二日後、集合場所であるムラタの部屋で僕はそいつと会った。名前はムネオ。特に挨拶を交わすわけでもなく、煙草の煙がモンモンしている部屋でオーディションは始まった。
「えー、本当にここで歌えっていうのかよ」
確かに濁声、でもおばさん声の名残りがあるような気もする。
「だから最初っからそういっているだろうが」「隣とかから苦情来ないか?」「一発やったらソッコーで外に脱出する、ってんでどう?」「ムラタ、あったまいいー!そんじゃ」
高校生とは思えない浅知恵を誰一人疑うことない僕たち。おもむろにムラタがベースを弾き始め、すぐにマサヒトもシンクロしてくる。小さいけれどもギターアンプがあって、そこにベースとマサヒトのギターがつながっている。アンプのボリュームは最大限。
ムラタが選んだ曲はディープ・パープルのスピードキング、この選曲わからないでもないが、でも無謀なのでは?と思っていたのだが、ムネオはなんとイアン・ギランばりの野獣シャウトで…ただ、ちょっとおばさん声の気配が残っているけれど、でも一番を歌い切った。
びっくりだ、こりゃ合格ですなぁ。とか思っていたっけ、下の階からドンドンと音がするし建物全体がなんとなくざわついているみたいだ。

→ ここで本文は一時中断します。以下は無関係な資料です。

import Summits.KontsevichZagierPeriods.KontsevichZagierPeriods.Theses.SymplecticScissors
import Literature.NumberTheory.Transcendental.AyoubPeriodSeries
import Literature.NumberTheory.Transcendental.AyoubPeriodSeriesKernel
import Literature.NumberTheory.Transcendental.AyoubPeriodSeriesPiAlgebraic
import Summits.KontsevichZagierPeriods.KontsevichZagierPeriods.Theorems.UnfoldedStokesStokesGenerationStubSpanToRepsAuxCoeff
import Mathlib.RingTheory.MvPowerSeries.Rename
import Mathlib.RingTheory.MvPowerSeries.Substitution
import Summits.KontsevichZagierPeriods.KontsevichZagierPeriods.Theorems.SymplecticScissorsTypeAGenerationStubRoomStepCongruence

/-!
# `TypeAGeneration` (stmt-KontsevichZagierPeriods-18392), line `Sketch`, stub `stub_pdzCalculus` (W1)

The formal partial derivative `∂/∂zᵢ` (`AyoubRel.pdz i`,
`coeff_a (∂ᵢ F) = (aᵢ + 1) coeff_{a + eᵢ} F`) of `ℂ[[z₀, z₁, …]]`
(`AyoubRel.CSeries = MvPowerSeries ℕ ℂ`) is a `ℂ`-linear derivation commuting with the other
partials, with `∂ᵢ z_l = [l = i]` and `∂ᵢ c = 0` on constants.

The Leibniz rule is proved through the Euler form `zᵢ ∂ᵢ`: `coeff_a (zᵢ ∂ᵢ F) = aᵢ coeff_a F`
(`w1_coeff_X_mul_pdz`), so that on the Cauchy product over `antidiagonal (a + eᵢ)` the weight
`aᵢ + 1 = bᵢ + b'ᵢ` splits each term into the two Leibniz terms without any reindexing; the factor
`zᵢ` is then cancelled (`s2_coeff_X_mul_add_single`). Helper names carry the prefix `w1`.
Elementary coefficient bookkeeping (folklore); no definition is introduced.
-/

noncomputable section

-- `Summit.KontsevichZagierPeriods.KontsevichZagierPeriods.…` is the tree's mandated layout (single-conjunct summit).
set_option linter.dupNamespace false

namespace Summit.KontsevichZagierPeriods.KontsevichZagierPeriods.TypeAGenerationLine

open Finsupp MvPowerSeries
open Literature.NumberTheory.Transcendental
open Literature.NumberTheory.Transcendental.AyoubRel
open Summit.KontsevichZagierPeriods.KontsevichZagierPeriods.Theses.SymplecticScissors (TypeAGeneration)

/-! ## Linearity -/

/-- `ℂ`-linearity of `∂ᵢ`: `∂ᵢ (c F + G) = c ∂ᵢ F + ∂ᵢ G`. [folklore] -/
theorem w1_pdz_smul_add (i : ℕ) (F G : CSeries) (c : ℂ) :
    pdz i (c • F + G) = c • pdz i F + pdz i G := by
  refine MvPowerSeries.ext fun a => ?_
  rw [map_add, coeff_smul, StokesGenerationLine.coeff_pdz, StokesGenerationLine.coeff_pdz,
    StokesGenerationLine.coeff_pdz, map_add, coeff_smul]
  ring

/-! ## The Euler form `zᵢ ∂ᵢ` and the Leibniz rule -/

/-- The Euler form of `∂ᵢ`: `coeff_a (zᵢ ∂ᵢ F) = aᵢ coeff_a F`. [folklore] -/
theorem w1_coeff_X_mul_pdz (i : ℕ) (F : CSeries) (a : ℕ →₀ ℕ) :
    coeff a (X i * pdz i F) = (a i : ℂ) * coeff a F := by
  rw [X_def, coeff_monomial_mul]
  split_ifs with h
  · have h1 : 1 ≤ a i := Finsupp.single_le_iff.mp h
    rw [one_mul, StokesGenerationLine.coeff_pdz, tsub_add_cancel_of_le h, Finsupp.tsub_apply,
      single_eq_same, Nat.cast_sub h1, Nat.cast_one, sub_add_cancel]
  · rw [Finsupp.single_le_iff, not_le, Nat.lt_one_iff] at h
    rw [h, Nat.cast_zero, zero_mul]

/-- **Leibniz rule**: `∂ᵢ (F G) = ∂ᵢ F · G + F · ∂ᵢ G`. [folklore] -/
theorem w1_pdz_mul (i : ℕ) (F G : CSeries) :
    pdz i (F * G) = pdz i F * G + F * pdz i G := by
  refine MvPowerSeries.ext fun a => ?_
  rw [← s2_coeff_X_mul_add_single i (pdz i F * G + F * pdz i G) a, mul_add, ← mul_assoc,
    mul_left_comm, map_add, StokesGenerationLine.coeff_pdz, coeff_mul _ F G,
    coeff_mul _ (X i * pdz i F) G, coeff_mul _ F (X i * pdz i G), Finset.mul_sum,
    ← Finset.sum_add_distrib]
  refine Finset.sum_congr rfl fun p hp => ?_
  rw [Finset.HasAntidiagonal.mem_antidiagonal] at hp
  have h : (a i : ℂ) + 1 = (p.1 i : ℂ) + (p.2 i : ℂ) := by
    have h' := DFunLike.congr_fun hp i
    rw [Finsupp.add_apply, Finsupp.add_apply, single_eq_same] at h'
    exact_mod_cast h'.symm
  rw [w1_coeff_X_mul_pdz, w1_coeff_X_mul_pdz, h]
  ring

/-! ## Commuting partials; variables; constants -/

/-- The partials commute: `∂ᵢ ∂ⱼ = ∂ⱼ ∂ᵢ`. [folklore] -/
theorem w1_pdz_comm (i j : ℕ) (F : CSeries) : pdz i (pdz j F) = pdz j (pdz i F) := by
  refine MvPowerSeries.ext fun a => ?_
  rw [StokesGenerationLine.coeff_pdz, StokesGenerationLine.coeff_pdz,
    StokesGenerationLine.coeff_pdz, StokesGenerationLine.coeff_pdz, Finsupp.add_apply,
    Finsupp.add_apply, single_apply, single_apply, add_right_comm a (single i 1) (single j 1)]
  rcases eq_or_ne i j with rfl | hij
  · rfl
  · rw [if_neg hij, if_neg hij.symm]
    push_cast
    ring

/-- `∂ᵢ z_l = [l = i]`. [folklore] -/
theorem w1_pdz_X (i l : ℕ) : pdz i (X l : CSeries) = if l = i then 1 else 0 := by
  rcases eq_or_ne l i with rfl | hl
  · rw [if_pos rfl]
    refine MvPowerSeries.ext fun a => ?_
    rw [StokesGenerationLine.coeff_pdz, coeff_X, coeff_one]
    by_cases ha : a = 0
    · subst ha
      simp
    · rw [if_neg ha, if_neg fun h => ha (add_eq_right.mp h), mul_zero]
  · rw [if_neg hl]
    refine MvPowerSeries.ext fun a => ?_
    rw [StokesGenerationLine.coeff_pdz, coeff_X, coeff_zero, if_neg, mul_zero]
    intro h
    have h' := DFunLike.congr_fun h i
    rw [Finsupp.add_apply, single_eq_same, single_apply, if_neg hl] at h'
    omega

/-- `∂ᵢ c = 0` on constants. [folklore] -/
theorem w1_pdz_C (i : ℕ) (c : ℂ) : pdz i (C c : CSeries) = 0 := by
  refine MvPowerSeries.ext fun a => ?_
  rw [StokesGenerationLine.coeff_pdz, coeff_add_single_C, mul_zero, coeff_zero]

/-! ## Registered stub -/

/-- W1 — `∂/∂zᵢ` is a `ℂ`-linear derivation of `ℂ[[z]]` commuting with the other partials, with
`∂ᵢ z_l = [l = i]` and `∂ᵢ c = 0`. [folklore] -/
theorem stub_pdzCalculus :
    ∀ (i : ℕ) (F G : CSeries) (c : ℂ),
      pdz i (c • F + G) = c • pdz i F + pdz i G ∧
      pdz i (F * G) = pdz i F * G + F * pdz i G ∧
      (∀ j : ℕ, pdz i (pdz j F) = pdz j (pdz i F)) ∧
      (∀ l : ℕ, pdz i (X l : CSeries) = if l = i then 1 else 0) ∧
      pdz i (C c : CSeries) = 0 :=
  fun i F G c => ⟨w1_pdz_smul_add i F G c, w1_pdz_mul i F G, fun j => w1_pdz_comm i j F,
    fun l => w1_pdz_X i l, w1_pdz_C i c⟩

end Summit.KontsevichZagierPeriods.KontsevichZagierPeriods.TypeAGenerationLine
/-- **`|log Z^{(k)}(T₁^{(k)}, 1)| ≤ z|T₁^{(k)}|`, given the Gaussian model** (the hypothesis `hZ` of
`B10.Estep62_abs_le` = field `B10Assembly.LeafSystem.logZT_le`, p. 273 [19] *"we get easily |E^{(j)}| ≤ O(1)|T₁^{(j)}|"*,
the `log Z^{(k)}(T₁^{(k)}, 1)` term of (62) p. 271 [17]): if the printed number `log Z` IS a constraint-elimination
constant `J` plus the logarithm of the Gaussian integral of a symmetric precision form `Q` with `c·1 ⪯ Q ⪯ a·1`,
`0 < c` (the identification of `B10Eq35Norm.Norm35Model`, whole-lattice side; positivity = [5] Thm. 3.11, upper
bound = boundedness of the difference operator), the number of integration variables is at most `c_T·|T₁^{(k)}|`
(they sit on the bonds of `T₁^{(k)}`: 3 per site in d = 3, minus constraints) and `|J| ≤ c_J·|T₁^{(k)}|` (the
δ-function eliminations are per-coarse-bond local), then `|log Z| ≤ (c_T·½(log 2π + max(|log c|, |log a|)) +
c_J)·|T₁^{(k)}|`.  The model data are hypotheses (print does not define Z^{(0)}, cell GAPS G-B10-03); re-derived
bookkeeping. [cite: Balaban1985UV3, (62) p.271 + (65) p.273] -/
theorem logZT_le_of_gaussian {Q : Matrix n n ℝ} {c a : ℝ} (hc : 0 < c)
    (hlo : (Q - c • (1 : Matrix n n ℝ)).PosSemidef) (hhi : (a • (1 : Matrix n n ℝ) - Q).PosSemidef)
    {logZ J sites cT cJ : ℝ}
    (hZ : logZ = J + Real.log (∫ v : n → ℝ, Real.exp (-(1/2 : ℝ) * (v ⬝ᵥ Q *ᵥ v))))
    (hn : (Fintype.card n : ℝ) ≤ cT * sites) (hJ : |J| ≤ cJ * sites) :
    |logZ| ≤ (cT * ((Real.log (2 * Real.pi) + max |Real.log c| |Real.log a|) / 2) + cJ) * sites := by
  set u : ℝ := (Real.log (2 * Real.pi) + max |Real.log c| |Real.log a|) / 2 with hu
  have hu0 : 0 ≤ u := by
    have h1 : 0 ≤ max |Real.log c| |Real.log a| := (abs_nonneg _).trans (le_max_left _ _)
    have h2 := log_two_pi_nonneg
    rw [hu]; positivity
  have hG := abs_log_gaussian_le_of_form_bounds hc hlo hhi
  rw [← hu] at hG
  have hG' : |Real.log (∫ v : n → ℝ, Real.exp (-(1/2 : ℝ) * (v ⬝ᵥ Q *ᵥ v)))| ≤ cT * sites * u :=
    hG.trans (mul_le_mul_of_nonneg_right hn hu0)
  rw [hZ]
  calc |J + Real.log (∫ v : n → ℝ, Real.exp (-(1/2 : ℝ) * (v ⬝ᵥ Q *ᵥ v)))|
      ≤ |J| + |Real.log (∫ v : n → ℝ, Real.exp (-(1/2 : ℝ) * (v ⬝ᵥ Q *ᵥ v)))| := abs_add_le _ _
    _ ≤ cJ * sites + cT * sites * u := add_le_add hJ hG'
    _ = (cT * u + cJ) * sites := by ring

variable {S : LocDomainSys} (G : CubeSystem S) {Δ : ℕ} {c₀ κ g C : ℝ} {Cfg : Type}

/-- **(62) ⇒ the per-step bound of (65), BOTH silent inputs discharged**: `B10.Estep62_abs_le` with `hP` supplied
from (25) (`abs_sum_act_le_sites`, §3: `aP = C·g·K₀(c₀,Δ)`) and `hZ` from the Gaussian model (`logZT_le_of_gaussian`:
`z = c_T·½(log 2π + max(|log c|, |log a|)) + c_J`): `|log σ₀·|T*| + d(𝔤) log g·|T*| + log Z^{(k)}(T, 1) + Σ_X 𝒫′(X, U)|
≤ (3|log σ₀| + z + aP + 3 d(𝔤)|log g|)·|T₁^{(k)}|` — p. 273 *"we get easily |E^{(j)}| ≤ O(1)|T₁^{(j)}|"* with every
O(1) explicit (affine in |log g_j| because of the d(𝔤) log g_k term of (62), cell GAPS G-B10-01).  Remaining inputs:
`|T*| ≤ 3|T|`, the (25) leaf, the Gaussian identification, the volume leaf. [cite: Balaban1985UV3, (62) p.271 + (65) p.273] -/
theorem estep62_abs_le_discharged (hΔ : G.DegreeLE Δ) (hV : G.VolumeLeaf c₀) (hκ : kappa₀ c₀ Δ ≤ κ)
    (act : S.Dom → Cfg → ℝ) (hCg : 0 ≤ C * g) (h25 : B10.Bound25Printed ⟨S.Dom, Cfg, S.dj, act⟩ g κ C) (U : Cfg)
    {Q : Matrix n n ℝ} {c a : ℝ} (hc : 0 < c)
    (hlo : (Q - c • (1 : Matrix n n ℝ)).PosSemidef) (hhi : (a • (1 : Matrix n n ℝ) - Q).PosSemidef)
    {logZ J sites cT cJ : ℝ}
    (hZ : logZ = J + Real.log (∫ v : n → ℝ, Real.exp (-(1/2 : ℝ) * (v ⬝ᵥ Q *ᵥ v))))
    (hn : (Fintype.card n : ℝ) ≤ cT * sites) (hJ : |J| ≤ cJ * sites)
    (logσ₀ dg logg bonds : ℝ) (hdg : 0 ≤ dg) (hb0 : 0 ≤ bonds) (hb : bonds ≤ 3 * sites)
    (hcs : (Fintype.card G.Cube : ℝ) ≤ sites) :
    |logσ₀ * bonds + dg * logg * bonds + logZ + ∑ X : S.Dom, act X U|
      ≤ (3 * |logσ₀| + (cT * ((Real.log (2 * Real.pi) + max |Real.log c| |Real.log a|) / 2) + cJ)
          + C * g * K₀ c₀ Δ + 3 * dg * |logg|) * sites :=
  B10.Estep62_abs_le logσ₀ dg logg logZ (∑ X : S.Dom, act X U) bonds sites (C * g * K₀ c₀ Δ) _ hdg hb0 hb
    (logZT_le_of_gaussian hc hlo hhi hZ hn hJ) (abs_sum_act_le_sites G hΔ hV hκ act hCg h25 U hcs)

end LogZT

/-! ## §7. (v1.3) The same edge WITHOUT the quoted volume leaf: the elementary tree-length bound
`𝓛(X) ≥ ℓ₀(#blocks(X) − 1)` suffices -/

section TreeLength

variable {S : LocDomainSys} (G : CubeSystem S) {Δ : ℕ} {κ g C ℓ₀ : ℝ} {Cfg : Type}

/-- `1 ≤ ℓ₀⁻¹` for `0 < ℓ₀ ≤ 1`. [folklore] -/
private theorem one_le_inv_of_le_one (hℓ₀ : 0 < ℓ₀) (hℓ₁ : ℓ₀ ≤ 1) : 1 ≤ ℓ₀⁻¹ := by
  rw [le_inv_comm₀ one_pos hℓ₀, inv_one]; exact hℓ₁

ムラタの家は社宅住まい三階。悪いことをしているという意識満載の僕たちは逃げるように外に出た。それから四人で当てもなくぶらぶら歩きながら、どんな曲をやりたいかなんて話をした。
僕は、そこでようやく本当にバンドができそうな気がして、なんか久々にワクワクしてきたのであった…練習場もないくせにね。
ちなみに、その夜ムラタはしこたま両親に怒られたらしい。